I have seen, time and again since I first met Miura-san, evidence of a blending of industrial skill and sensory self-knowledge that is simply not commonly available in this world. It was obvious immediately when I first visited Himeji in 2003, then as a reporter for The Golf Channel. Watching Miura-san grind then, listening to the reserved expertise and passion with which he discussed golf clubs, it was clear that I had found a rare symbiosis of art and engineering. If a 16th-century Italian had told me he had the same feeling upon meeting Michelangelo, I would not have been surprised.

Some explain this mind-body connection by pointing to a lifetime of Eastern ways. Miura-san himself, like many of extraordinary ability, thinks of his gifts in much more workaday terms. He is aware of how good he is, but does not spend a lot of time thinking about it. He would rather….ano, do it.

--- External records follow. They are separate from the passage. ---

/-
Copyright (c) 2026 the pub-hodgecm-mathlib formalisation cell (harness21).  Prover seat hodgecm-mathlib-B-p04 (g47): LH4-plan (g6) WORD #13∕#14 — the M3∕M4 CONSUMER
COROLLARY of ★ (W3a) `LocalFields/UnramifiedQuadraticFixedClassSquare`; 2026-09-02.
-/
import Literature.NumberTheory.Rogawski1990.LocalIrreducibleTorusDiscriminantOdd       -- ★ odd twin + `sq_mul_trace_sq_sub_four_mul_det_eq_of_kappa_sq`; brings ★ B-p14 `exists_kappa_sq_eq_toLocalRing`, the CM carriers
import Literature.NumberTheory.LocalFields.UnramifiedQuadraticFixedClassSquare          -- ★ (W3a) `valued_four_lt_valued_mul_sq_sub_one_of_not_isSquare`
import Literature.NumberTheory.LocalFields.WildQuadraticNormGroupAPI                    -- ★ conductor API: `conductor_of_valued_odd`, `conductor_one_add_of_odd_defect`, `conductor_iff_of_forall_mul_self_ne`; (C4) `exists_unit_mul_sq_depth_dichotomy`
import Literature.NumberTheory.Automorphic.LocalUnitaryGroupCongr                       -- ★ `local_eq_unitaryGroupOfForm_map`
import Literature.NumberTheory.Automorphic.QuadraticHeckeCharacterCM                    -- ★ `cmQuadraticGenerator_spec`
import HarnessLib

/-!
# The discriminant of the IRREDUCIBLE unitary `2 × 2` block is never in the unramified-or-square class of `L_w`: at an inert-unramified place `v` of the CM field,
# `L_w(√disc χ_g)∕L_w` is RAMIFIED — conductor `f ≥ 2` at `v ∣ 2` (Rogawski 1990 §3.6 p. 31, §4.9 p. 55; Serre XV §2; O'Meara §63A)

Topic `NumberTheory/Rogawski1990`; namespace `Literature.NumberTheory.Rogawski1990`.  THEOREMS ONLY (no definition, no instance, no notation, no named fact, no `sorry`);
count-neutral; kernel lane `--supports stmt-HodgeConjecture-24833`.  Cell `pub/hodgecm-mathlib` (D-0151), crux H413 = `stmt-HodgeConjecture-24833`, half A line LH4 (dyadic
pay-down; census F0P3a-p06 (g17) `DUNR-H2-CENSUS` mechanisms M3∕M4), LH4-plan (g6) WORD #13∕#14: the CONSUMER COROLLARY of ★ (W3a) `UnramifiedQuadraticFixedClassSquare`
(B-p04 (g47) p851544) in the currency of ★ `LocalIrreducibleTorusDiscriminantOdd` (its binders `γH`, `hirr` are those of ★ `exists_irredExponents` ∕ the M3 files).
HONEST LABEL: HC_CM is proved only modulo the 7 printed citations (2 remaining named inputs: hLiu418 = stmt-HodgeConjecture-24832, h413 = stmt-HodgeConjecture-24833) until
rung 0 closes; count-neutral (pays no organ, opens no road).

THE MATHEMATICS.  `γ_H = (g, u) ∈ H_v = U(2) × U(1)` at a non-split place `v` of `L⁺` UNRAMIFIED in the CM field `L`, `w ∣ v`, `g_w := g.map eval_w`, `D := tr² g_w − 4 det g_w`,
`χ_{g,w}` WITHOUT a root in `L_w` (`hirr`).  ★ B-p14 `exists_kappa_sq_eq_toLocalRing`: `E_v[g] ∋ κ = α₀ + β₀ g` (`β₀ ≠ 0`) with `κ² = ι_v(k)`, `k ∈ L⁺_v` NOT a square in `E_v`,
so `β₀²·D = 4·ι_v(k)` (★ `sq_mul_trace_sq_sub_four_mul_det_eq_of_kappa_sq`) — read at `w`: **`(β₀)_w²·D = 4·ι_w(k)`** with `ι_w(k)` `σ_w`-FIXED and NOT A SQUARE in `L_w` (§1;
any residue characteristic).  Hence, by ★ (W3a) `valued_four_lt_valued_mul_sq_sub_one_of_not_isSquare` («a `σ_w`-fixed non-square is not in the class `(1 + 4𝒪_w)·(L_w^×)²`»),
**`v_w(4) < v_w(D·y² − 1)` for every `y` with `v_w(D·y²) = 1`** (§2) — at odd `w` this is vacuous because `ord_w D` is odd (★ `exists_valued_disc_eq_exp_neg_odd_of_not_exists_isRoot`),
at `v ∣ 2` it says `D ∉ (1 + 4𝒪_w)·(L_w^×)²`: the quadratic extension `K₂ = L_w(√D) = L_w[g]` is NOT the unramified one.  §3 reads this on the norm group `N_D = N(K₂^×)` of the ★
wild layer: some PRINCIPAL unit `x ∈ U^{(1)}` is not a norm (★ (ii-odd) `conductor_of_valued_odd` if `ord_w D` is odd; else ★ (C4) `exists_unit_mul_sq_depth_dichotomy` puts the unit
class of `D` in the `4𝒪`-defect class — excluded by §2 — or in an odd-defect class, where ★ (ii-defect) `conductor_one_add_of_odd_defect` supplies the witness), i.e. the conductor
`f(K₂∕L_w)` of ★ `conductor_iff_of_forall_mul_self_ne` satisfies **`2 ≤ f`** — «`K₂∕L⁺_v` is biquadratic, so `K₂∕L_w` is ramified» (LH4-plan (g6) WORD #3 (W3)), the input of the
self-dual-lattice counts (M4) and the Euler–Poincaré relation (M6) on WILD type-(2) tori.

## References
* [Rogawski1990] J. D. Rogawski, *Automorphic Representations of Unitary Groups in Three Variables*, Ann. of Math. Stud. 123 (1990), §3.6 p. 31 (type-(2) tori `E¹ × (EK)¹`,
  `K ≠ E`), §4.9 p. 55.
* [Serre1979] J.-P. Serre, *Local Fields*, GTM 67 (1979), Ch. V §2 Prop. 3 (unramified ⇒ units are norms), Ch. XV §2 (conductor on `U^{(n)}`), Ch. XIV §4.
* [Omeara1963] O. T. O'Meara, *Introduction to Quadratic Forms*, Grundlehren 117 (1963), §63A 63:2–63:5, §63B 63:11a.
-/

set_option autoImplicit false

noncomputable section

open Matrix NumberField IsDedekindDomain Polynomial WithZero
open scoped MatrixGroups Valued

namespace Literature.NumberTheory.Rogawski1990

open Literature.AlgebraicGeometry.ShimuraVarieties Literature.NumberTheory.Automorphic Literature.NumberTheory.Automorphic.UnitaryGroup
open Literature.NumberTheory.GaloisRepresentations Literature.NumberTheory.LocalFields Literature.NumberTheory.LocalFields.UnramifiedQuadraticNorm

section CM

variable (L : Type) [Field L] [NumberField L] [IsCMField L] (v : HeightOneSpectrum (𝓞 ↥(maximalRealSubfield L)))
  (w : PlacesOver L v) (hw : IsCMField.complexConj L • w.1 = w.1)

omit [IsCMField L] in
/-- `¬ IsUnit (2 : 𝒪_w)` (the dyadic leaf's token) read as `v_w(2) < 1` — the binder `h2v` of §3 (converse reading of ★ `valued_two_eq_one_of_isUnit`). [cite: Omeara1963, §11] -/
theorem valued_two_lt_one_of_not_isUnit (h2 : ¬ IsUnit (2 : 𝒪[w.1.adicCompletion L])) : Valued.v (2 : w.1.adicCompletion L) < 1 := by
  refine lt_of_le_of_ne (2 : 𝒪[w.1.adicCompletion L]).2 fun h => h2 ?_
  refine (Valuation.integer.integers (Valued.v (R := w.1.adicCompletion L))).isUnit_iff_valuation_eq_one.2 ?_
  rw [map_ofNat]
  exact h

/-! ## §1 `β₀²·disc χ_{g,w} = 4·ι_w(k)` with `ι_w(k)` a `σ_w`-fixed non-square (any residue characteristic) -/

include hw in
/-- **`(β₀)_w² · (tr² g_w − 4 det g_w) = 4 · ι_w(k)` with `ι_w(k)` `σ_w`-FIXED and NOT A SQUARE in `L_w`, `(β₀)_w ≠ 0`**, for the `U(2)`-part `g` of `γ_H = (g, u) ∈ H_v` at a
non-split place `v` with `χ_{g,w}` rootless in `L_w` — the packaging of the first half of ★ `exists_valued_disc_eq_exp_neg_odd_of_not_exists_isRoot` (★ B-p14
`exists_kappa_sq_eq_toLocalRing`, ★ `sq_mul_trace_sq_sub_four_mul_det_eq_of_kappa_sq`, ★ `not_isSquare_of_kappa`), valid at every residue characteristic: «`disc χ_g` is an
`L⁺_v`-class times a square, and that class is a non-square of `L_w`» (the biquadratic structure of `L_w[g]`). [cite: Rogawski1990, §3.6 p. 31] -/
theorem exists_sq_mul_disc_eq_four_mul_toPlace_of_not_exists_isRoot
    {γH : (cmDatum L 2 (Matrix.of fun i j : Fin 2 => if i.val + j.val + 1 = 2 then (1 : L) else 0)).Local v ×
      (cmDatum L 1 (Matrix.of fun i j : Fin 1 => if i.val + j.val + 1 = 1 then (1 : L) else 0)).Local v}
    (hirr : ¬ ∃ x : w.1.adicCompletion L, (((γH.1.val : GL (Fin 2) (LocalRing L v)).val.map
        (Pi.evalRingHom (fun w' : PlacesOver L v => w'.1.adicCompletion L) w)).charpoly).IsRoot x) :
    ∃ (k : v.adicCompletion ↥(maximalRealSubfield L)) (β : w.1.adicCompletion L), β ≠ 0 ∧
      galAdicCompletionMap (L := L) (IsCMField.complexConj L) hw (UnitaryGroup.toPlace v w k) = UnitaryGroup.toPlace v w k ∧
      ¬ IsSquare (UnitaryGroup.toPlace v w k) ∧
      β ^ 2 * (((γH.1.val : GL (Fin 2) (LocalRing L v)).val.map (Pi.evalRingHom (fun w' : PlacesOver L v => w'.1.adicCompletion L) w)).trace ^ 2 -
        4 * ((γH.1.val : GL (Fin 2) (LocalRing L v)).val.map (Pi.evalRingHom (fun w' : PlacesOver L v => w'.1.adicCompletion L) w)).det) =
        4 * UnitaryGroup.toPlace v w k := by
  have hc1 : IsCMField.complexConj L ≠ 1 := IsCMField.complexConj_ne_one L
  haveI : Subsingleton (PlacesOver L v) := PlacesOver.subsingleton_of_smul_eq (IsCMField.complexConj L) hc1 w hw
  letI : Field (LocalRing L v) := (LocalRing.isField_of_smul_eq (IsCMField.complexConj L) hc1 w hw).toField
  set ev := Pi.evalRingHom (fun w' : PlacesOver L v => w'.1.adicCompletion L) w with hev
  set A : Matrix (Fin 2) (Fin 2) (LocalRing L v) := (γH.1.val : GL (Fin 2) (LocalRing L v)).val with hAdef
  -- `χ_A` has no root in `E_v`
  have hA : ∀ r : LocalRing L v, A.charpoly.eval r ≠ 0 := by
    intro r hr
    refine hirr ⟨r w, ?_⟩
    rw [Matrix.charpoly_map, Polynomial.IsRoot.def, Polynomial.eval_map]
    have h := Polynomial.eval₂_at_apply (p := A.charpoly) ev r
    rw [hr, map_zero] at h
    exact h
  -- `Φ₂` over `E_v`: hermitian, unit determinant; `g` unitary for it
  have hΦ : (Matrix.of fun i j : Fin 2 => if i.val + j.val + 1 = 2 then (1 : L) else 0).map (algebraMap L (LocalRing L v)) =
      Matrix.of fun i j : Fin 2 => if i.val + j.val + 1 = 2 then (1 : LocalRing L v) else 0 := by
    ext i j
    simp only [map_apply, of_apply]
    split_ifs <;> simp
  have hΦh : ((Matrix.of fun i j : Fin 2 => if i.val + j.val + 1 = 2 then (1 : LocalRing L v) else 0).map (conjLocal L (IsCMField.complexConj L) v))ᵀ =
      Matrix.of fun i j : Fin 2 => if i.val + j.val + 1 = 2 then (1 : LocalRing L v) else 0 := by
    ext i j
    fin_cases i <;> fin_cases j <;> simp [Matrix.of_apply]
  have hΦd : IsUnit (Matrix.of fun i j : Fin 2 => if i.val + j.val + 1 = 2 then (1 : LocalRing L v) else 0).det := by
    rw [Matrix.det_fin_two]
    simp [Matrix.of_apply]
  have hAu : (A.map (conjLocal L (IsCMField.complexConj L) v))ᵀ * (Matrix.of fun i j : Fin 2 => if i.val + j.val + 1 = 2 then (1 : LocalRing L v) else 0) * A =
      Matrix.of fun i j : Fin 2 => if i.val + j.val + 1 = 2 then (1 : LocalRing L v) else 0 := by
    have h : (γH.1.val : GL (Fin 2) (LocalRing L v)) ∈ unitaryGroupOfForm (conjLocal L (IsCMField.complexConj L) v)
        ((Matrix.of fun i j : Fin 2 => if i.val + j.val + 1 = 2 then (1 : L) else 0).map (algebraMap L (LocalRing L v))) := by
      rw [← local_eq_unitaryGroupOfForm_map]
      exact γH.1.property
    rw [hΦ] at h
    exact h
  -- B-p14's `κ = α₀ + β₀ g`, `κ² = ι_v(k)`, `ι_v(k)` not a square in `E_v`
  obtain ⟨δ, hδ0, hcδ, -⟩ := cmQuadraticGenerator_spec L
  obtain ⟨α₀, β₀, k, hβ₀, -, hsq, -⟩ :=
    exists_kappa_sq_eq_toLocalRing L v (IsCMField.complexConj L) hcδ hδ0 w hw hΦh hΦd hAu hA
  have hkE : ¬ IsSquare (toLocalRing L v k) := not_isSquare_of_kappa hA rfl hβ₀ hsq
  have hdisc : β₀ ^ 2 * (A.trace ^ 2 - 4 * A.det) = 4 * toLocalRing L v k :=
    sq_mul_trace_sq_sub_four_mul_det_eq_of_kappa_sq hsq hβ₀ (ne_smul_one_of_eval_charpoly_ne_zero hA)
  have hdiscw : (β₀ w) ^ 2 * ((A.map ev).trace ^ 2 - 4 * (A.map ev).det) = 4 * UnitaryGroup.toPlace v w k := by
    have h := congrArg ev hdisc
    rw [map_mul, map_pow, map_sub, map_mul, map_pow, map_mul, AddMonoidHom.map_trace ev A, RingHom.map_det ev A] at h
    simpa [hev] using h
  have hzns : ¬ IsSquare (UnitaryGroup.toPlace v w k) := by
    rintro ⟨s, hs⟩
    letI : Unique (PlacesOver L v) := uniqueOfSubsingleton w
    let π : LocalRing L v ≃+* w.1.adicCompletion L := RingEquiv.piUnique fun w' : PlacesOver L v => w'.1.adicCompletion L
    apply hkE
    refine ⟨π.symm s, (LocalRing.eq_iff_apply_eq (IsCMField.complexConj L) hc1 w hw _ _).2 ?_⟩
    rw [toLocalRing_apply, Pi.mul_apply]
    change UnitaryGroup.toPlace v w k = π (π.symm s) * π (π.symm s)
    rw [π.apply_symm_apply]
    exact hs
  have hβw : β₀ w ≠ 0 := fun h0 => hβ₀ ((LocalRing.eq_iff_apply_eq (IsCMField.complexConj L) hc1 w hw β₀ 0).2 (by rw [h0]; rfl))
  exact ⟨k, β₀ w, hβw, UnitaryGroup.galAdicCompletionMap_toPlace_self L v w hw k, hzns, hdiscw⟩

But to this day, it still amazes me that this humble man can do the things he can do with a golf club. A finely designed muscle back, a subtle cavity, blending offsets into near invisibility, hefting a billet just before it is to be forged and knowing in a moment it is the right weight…what is workaday to him is amazing to us. It is expressed not in words, but in the purity of the strike — which, in golf, presents no  language barrier.

On that same Himeji trip during which Miura-san reset his day by grinding wedges, we played golf. On the practice range, next to me, Miura-san crouched behind the target line of one of our fellows as that man hit. As I pulled over my next ball, I looked back and saw that Miura-san had his eyes closed.

I looked at one of our party. “Yep,” he said. “He’s listening. He can tell a lot about the quality of contact that way.” I lined up my next shot and grinned to myself. Well, of course he can.